Handle 42 provides a location for the clinician to hold catheter 14 and may further provide means for steering or guiding shaft 44 within body 17. For example, handle 42 may include means to change the length of a guidewire extending through catheter 14 to distal end 48 of shaft 44 or means to steer shaft 44 to place electrode assembly 12 in a preferred location and orientation in the anatomy. Moreover, in some embodiments, handle 42 may be configured to vary the shape, size, and/or orientation of a portion of the catheter. For example, where distal end 48 includes a balloon or basket catheter, handle 42 may be configured to transition distal end 48 from a collapsed state to an expanded state. Handle 42 is also conventional in the art and it will be understood that the construction of handle 42 may vary. In an alternate exemplary embodiment, catheter 14 may be robotically driven or controlled. Accordingly, rather than a clinician manipulating a handle to advance/retract and/or steer or guide catheter 14 (and shaft 44 thereof in particular), a robot is used to manipulate catheter 14.

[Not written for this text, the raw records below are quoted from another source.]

import Mathlib
import Summits.Ventures.PercRepro2.Defs
import Summits.Ventures.PercRepro2.Independence
import Summits.Ventures.PercRepro2.Harris
import Summits.Ventures.PercRepro2.Graph
import Summits.Ventures.PercRepro2.Exploration

/-!
# The core-free union theorem (PART), part 1: the frame of a partition (blind cell PercRepro2,
typer-1; mine-1 g9 `proofs/MINE1-IID-UNION.md` §2 "THEOREM (the core-free case, (PU-V) at w ≡ 0 =
(PART))"; lead g11 13:37:16Z "then the η-branch factorisation for mine-1's core-free (PART) on
Griffiths.griffiths_one")

Root `l`; a partition of `V ∖ {l}` into the two sides of `τ : V → Bool` (`τ l = false`):
`side l τ true = {τ = true} ∪ {l}` and `side l τ false = {τ = false}` (`sideSet`). The objects of
mine-1's factorisation:

* `crossEdge ends l τ e`: `e` joins the two sides away from `l` (both ends `≠ l`, `τ` differs);
* `rootEdge ends l e`: a non-loop edge at `l`; `(ends e).IsDiag`: a loop;
* `spanning ends l = {η ∣ every vertex is joined to l}`.

Facts: connection ignores loops (`conn_congr_nonloop`), so `internallyConnected ends l W` depends
only on the NON-LOOP edges inside `W` (`dependsOn_internallyConnected_nonloop`) — this is what makes
the two sides' internal-connection events independent (their inside-edge sets meet only in loops
at `l`); a cross edge is inside neither side (`crossEdge_not_within`); and the **side-closure lemma**
`conn_restrict_side_of_spanning`: if `η` spans and every cross edge is closed, every vertex of a side
is joined to `l` INSIDE that side.
-/

namespace Summit.Ventures.PercRepro2

namespace Part

open scoped Classical

variable {V : Type*} {E : Type*}

/-! ## Loops and connection -/

section Loops

variable (ends : E → Sym2 V)

/-- Adjacency in the open subgraph only sees non-loop edges. -/
lemma openGraph_eq_of_eqOn_nonloop {ω ω' : Config E}
    (h : ∀ e, ¬ (ends e).IsDiag → ω e = ω' e) : openGraph ends ω = openGraph ends ω' := by
  ext u v
  rw [openGraph_adj, openGraph_adj]
  constructor
  · rintro ⟨huv, e, he, hends⟩
    refine ⟨huv, e, ?_, hends⟩
    rw [← h e (by rw [hends, Sym2.mk_isDiag_iff]; exact huv)]; exact he
  · rintro ⟨huv, e, he, hends⟩
    refine ⟨huv, e, ?_, hends⟩
    rw [h e (by rw [hends, Sym2.mk_isDiag_iff]; exact huv)]; exact he

/-- Connection only sees non-loop edges. -/
lemma conn_congr_nonloop {ω ω' : Config E} (h : ∀ e, ¬ (ends e).IsDiag → ω e = ω' e) (u v : V) :
    Conn ends ω u v ↔ Conn ends ω' u v := by
  unfold Conn
  rw [openGraph_eq_of_eqOn_nonloop ends h]

/-- `internallyConnected` is determined by the non-loop edges inside `S`. -/
lemma dependsOn_internallyConnected_nonloop (v : V) (S : Set V) :
    DependsOn (· ∈ internallyConnected ends v S) (within ends S ∩ {e | ¬ (ends e).IsDiag}) := by
  intro ω ω' h
  have h' : ∀ e, ¬ (ends e).IsDiag →
      restrict (within ends S) ω e = restrict (within ends S) ω' e := by
    intro e he
    by_cases hin : e ∈ within ends S
    · rw [restrict_apply_of_mem hin, restrict_apply_of_mem hin]; exact h e ⟨hin, he⟩
    · rw [restrict_apply_of_notMem hin, restrict_apply_of_notMem hin]
  show (v ∈ S ∧ ∀ u ∈ S, Conn ends (restrict (within ends S) ω) v u) =
    (v ∈ S ∧ ∀ u ∈ S, Conn ends (restrict (within ends S) ω') v u)
  simp only [conn_congr_nonloop ends h']

end Loops

/-! ## The frame -/

section Frame

variable (ends : E → Sym2 V) (l : V)

/-- The side `b` of the partition, with the root adjoined: `{v ∣ τ v = b} ∪ {l}`. -/
def sideSet (τ : V → Bool) (b : Bool) : Set V := {v | τ v = b ∨ v = l}

/-- A cross edge: both ends `≠ l`, on different sides. -/
def crossEdge (τ : V → Bool) (e : E) : Prop :=
  ∃ u v, ends e = s(u, v) ∧ u ≠ l ∧ v ≠ l ∧ τ u ≠ τ v

/-- A root edge: a non-loop edge at `l`. -/
def rootEdge (e : E) : Prop := ∃ v, v ≠ l ∧ ends e = s(l, v)

/-- `η` spans: every vertex is joined to `l`. -/
def spanning : Set (Config E) := {η | ∀ v, Conn ends η l v}

/-- Every cross edge is closed. -/
def crossClosed (τ : V → Bool) : Set (Config E) := {η | ∀ e, crossEdge ends l τ e → η e = false}

variable {ends l}

/-- `l` lies on both sides. -/
lemma root_mem_sideSet (τ : V → Bool) (b : Bool) : l ∈ sideSet l τ b := Or.inr rfl

/-- Membership in a side. -/
lemma mem_sideSet {τ : V → Bool} {b : Bool} {v : V} :
    v ∈ sideSet l τ b ↔ τ v = b ∨ v = l := Iff.rfl

/-- A vertex `≠ l` is on the side of its colour only. -/
lemma mem_sideSet_iff_of_ne {τ : V → Bool} {b : Bool} {v : V} (hv : v ≠ l) :
    v ∈ sideSet l τ b ↔ τ v = b := by
  simp [mem_sideSet, hv]

/-- The side `false` with `τ l = false` is exactly `{τ = false}`. -/
lemma sideSet_false_eq {τ : V → Bool} (hl : τ l = false) :
    sideSet l τ false = {v | τ v = false} := by
  ext v
  simp only [mem_sideSet, Set.mem_setOf_eq]
  constructor
  · rintro (h | rfl)
    · exact h
    · exact hl
  · exact Or.inl

/-- The side `true` with `τ l = false` is `{τ = true} ∪ {l}`. -/
lemma sideSet_true_eq (τ : V → Bool) : sideSet l τ true = {v | τ v = true} ∪ {l} := by
  ext v; simp [mem_sideSet, or_comm]

/-- Cross edges are symmetric in the roles of the two sides. -/
lemma crossEdge_comm {τ : V → Bool} {e : E} {u v : V} (hends : ends e = s(u, v)) :
    crossEdge ends l τ e ↔ u ≠ l ∧ v ≠ l ∧ τ u ≠ τ v := by
  constructor
  · rintro ⟨u', v', hends', hu', hv', hne⟩
    rw [hends, Sym2.eq_iff] at hends'
    rcases hends' with ⟨rfl, rfl⟩ | ⟨rfl, rfl⟩
    · exact ⟨hu', hv', hne⟩
    · exact ⟨hv', hu', fun h => hne h.symm⟩
  · rintro ⟨hu, hv, hne⟩
    exact ⟨u, v, hends, hu, hv, hne⟩

/-- A cross edge is inside neither side. -/
lemma crossEdge_not_within {τ : V → Bool} {e : E} (h : crossEdge ends l τ e) (b : Bool) :
    e ∉ within ends (sideSet l τ b) := by
  obtain ⟨u, v, hends, hu, hv, hne⟩ := h
  rintro ⟨x, hx, y, hy, hxy⟩
  rw [hends, Sym2.eq_iff] at hxy
  rcases hxy with ⟨rfl, rfl⟩ | ⟨rfl, rfl⟩
  · exact hne (((mem_sideSet_iff_of_ne hu).1 hx).trans ((mem_sideSet_iff_of_ne hv).1 hy).symm)
  · exact hne (((mem_sideSet_iff_of_ne hu).1 hy).trans ((mem_sideSet_iff_of_ne hv).1 hx).symm)

/-- A cross edge is not a loop. -/
lemma crossEdge_not_isDiag {τ : V → Bool} {e : E} (h : crossEdge ends l τ e) :
    ¬ (ends e).IsDiag := by
  obtain ⟨u, v, hends, _, _, hne⟩ := h
  rw [hends, Sym2.mk_isDiag_iff]
  rintro rfl
  exact hne rfl

/-- The non-loop inside edges of the two sides are disjoint (they meet only in loops at `l`). -/
lemma disjoint_within_sides (τ : V → Bool) :
    Disjoint (within ends (sideSet l τ true) ∩ {e | ¬ (ends e).IsDiag})
      (within ends (sideSet l τ false) ∩ {e | ¬ (ends e).IsDiag}) := by
  rw [Set.disjoint_left]
  rintro e ⟨⟨x, hx, y, hy, hxy⟩, hnd⟩ ⟨⟨x', hx', y', hy', hxy'⟩, _⟩
  apply hnd
  rw [hxy, Sym2.mk_isDiag_iff]
  rw [hxy, Sym2.eq_iff] at hxy'
  -- both ends lie on both sides, hence both equal `l`
  have key : ∀ z, z ∈ sideSet l τ true → z ∈ sideSet l τ false → z = l := by
    intro z h1 h2
    by_contra hz
    rw [mem_sideSet_iff_of_ne hz] at h1 h2
    rw [h1] at h2
    exact Bool.true_eq_false.mp h2
  rcases hxy' with ⟨rfl, rfl⟩ | ⟨rfl, rfl⟩
  · rw [key x hx hx', key y hy hy']
  · rw [key x hx hy', key y hy hx']

/-- Cross edges are disjoint from the inside edges of both sides. -/
lemma disjoint_within_sides_cross (τ : V → Bool) :
    Disjoint (within ends (sideSet l τ true) ∩ {e | ¬ (ends e).IsDiag} ∪
        within ends (sideSet l τ false) ∩ {e | ¬ (ends e).IsDiag})
      {e | crossEdge ends l τ e} := by
  rw [Set.disjoint_left]
  rintro e (⟨h, _⟩ | ⟨h, _⟩) hc
  · exact crossEdge_not_within hc true h
  · exact crossEdge_not_within hc false h

/-- `crossClosed` is determined by the cross edges. -/
lemma dependsOn_crossClosed (τ : V → Bool) :
    DependsOn (· ∈ crossClosed ends l τ) {e | crossEdge ends l τ e} := by
  intro ω ω' h
  show (∀ e, crossEdge ends l τ e → ω e = false) = (∀ e, crossEdge ends l τ e → ω' e = false)
  exact propext (forall_congr' fun e => forall_congr' fun he => by rw [h e he])

end Frame

/-! ## The side-closure lemma -/

section Closure

variable {ends : E → Sym2 V} {l : V}

/-- **Side closure**: if `η` spans and every cross edge is closed, then every vertex of a side is
joined to `l` inside that side (`τ l = false`). -/
lemma conn_restrict_side_of_spanning {τ : V → Bool} (hl : τ l = false) {η : Config E}
    (hsp : η ∈ spanning ends l) (hcl : η ∈ crossClosed ends l τ) (b : Bool) :
    ∀ u ∈ sideSet l τ b, Conn ends (restrict (within ends (sideSet l τ b)) η) l u := by
  intro u hu
  -- the set of vertices joined to `l` inside the side (or off the side) is closed under
  -- `η`-adjacency, contains `l`, hence the whole `η`-cluster of `l`, which is everything
  have key : u ∈ {v | v ∈ sideSet l τ b → Conn ends (restrict (within ends (sideSet l τ b)) η) l v} := by
    refine mem_of_conn_of_closed (ends := ends) (ω := η) ?_ (fun _ => conn_refl _ _ _) (hsp u)
    intro x hx y hxy hy
    obtain ⟨hne, e, he, hends⟩ := openGraph_adj.1 hxy
    by_cases hxS : x ∈ sideSet l τ b
    · -- the edge lies inside the side
      have he' : restrict (within ends (sideSet l τ b)) η e = true :=
        restrict_eq_true_iff.2 ⟨he, x, hxS, y, hy, hends⟩
      exact conn_trans (hx hxS) (conn_of_openAdj ⟨e, he', hends⟩)
    · -- `x` is off the side: the edge would be a cross edge (closed) unless `y = l`
      by_cases hyl : y = l
      · subst hyl; exact conn_refl _ _ _
      · exfalso
        have hxl : x ≠ l := fun h => hxS (h ▸ root_mem_sideSet τ b)
        have hcross : crossEdge ends l τ e := by
          refine ⟨x, y, hends, hxl, hyl, ?_⟩
          intro hτ
          apply hxS
          rw [mem_sideSet_iff_of_ne hxl, hτ]
          exact (mem_sideSet_iff_of_ne hyl).1 hy
        have := hcl e hcross
        rw [he] at this
        exact Bool.true_eq_false.mp this
  exact key hu

/-- Every vertex lies on one of the two sides. -/
lemma mem_sideSet_true_or_false (τ : V → Bool) (v : V) :
    v ∈ sideSet l τ true ∨ v ∈ sideSet l τ false := by
  cases h : τ v
  · exact Or.inr (Or.inl h)
  · exact Or.inl (Or.inl h)

/-- **The two internal-connection events with the cross edges closed are exactly
`{η spans} ∩ {cross edges closed}`** (`τ l = false`). -/
theorem internallyConnected_inter_eq {τ : V → Bool} (hl : τ l = false) :
    internallyConnected ends l (sideSet l τ true) ∩ internallyConnected ends l (sideSet l τ false) ∩
        crossClosed ends l τ =
      spanning ends l ∩ crossClosed ends l τ := by
  ext η
  simp only [Set.mem_inter_iff, internallyConnected, Set.mem_setOf_eq]
  constructor
  · rintro ⟨⟨⟨_, h1⟩, ⟨_, h2⟩⟩, hcl⟩
    refine ⟨fun v => ?_, hcl⟩
    rcases mem_sideSet_true_or_false τ v with hv | hv
    · exact conn_mono (restrict_le _ η) (h1 v hv)
    · exact conn_mono (restrict_le _ η) (h2 v hv)
  · rintro ⟨hsp, hcl⟩
    exact ⟨⟨⟨root_mem_sideSet τ true, conn_restrict_side_of_spanning hl hsp hcl true⟩,
      ⟨root_mem_sideSet τ false, conn_restrict_side_of_spanning hl hsp hcl false⟩⟩, hcl⟩

end Closure

end Part

end Summit.Ventures.PercRepro2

Shaft 44 is an elongated, tubular, flexible member configured for movement within body 17. Shaft 44 is configured to support electrode assembly 12 as well as contain associated conductors, and possibly additional electronics used for selecting electrodes to be energized, signal processing, or conditioning. Shaft 44 may also permit transport, delivery and/or removal of fluids (including irrigation fluids and bodily fluids), medicines, and/or surgical tools or instruments. Shaft 44 may be made from conventional materials such as polyurethane and defines one or more lumens configured to house and/or transport electrical conductors, fluids or surgical tools. Shaft 44 may be introduced into a blood vessel or other structure within body 17 through a conventional introducer. Shaft 44 may then be advanced/retracted and/or steered or guided through body 17 to a desired location such as the site of tissue 16, including through the use of guidewires or other means known in the art.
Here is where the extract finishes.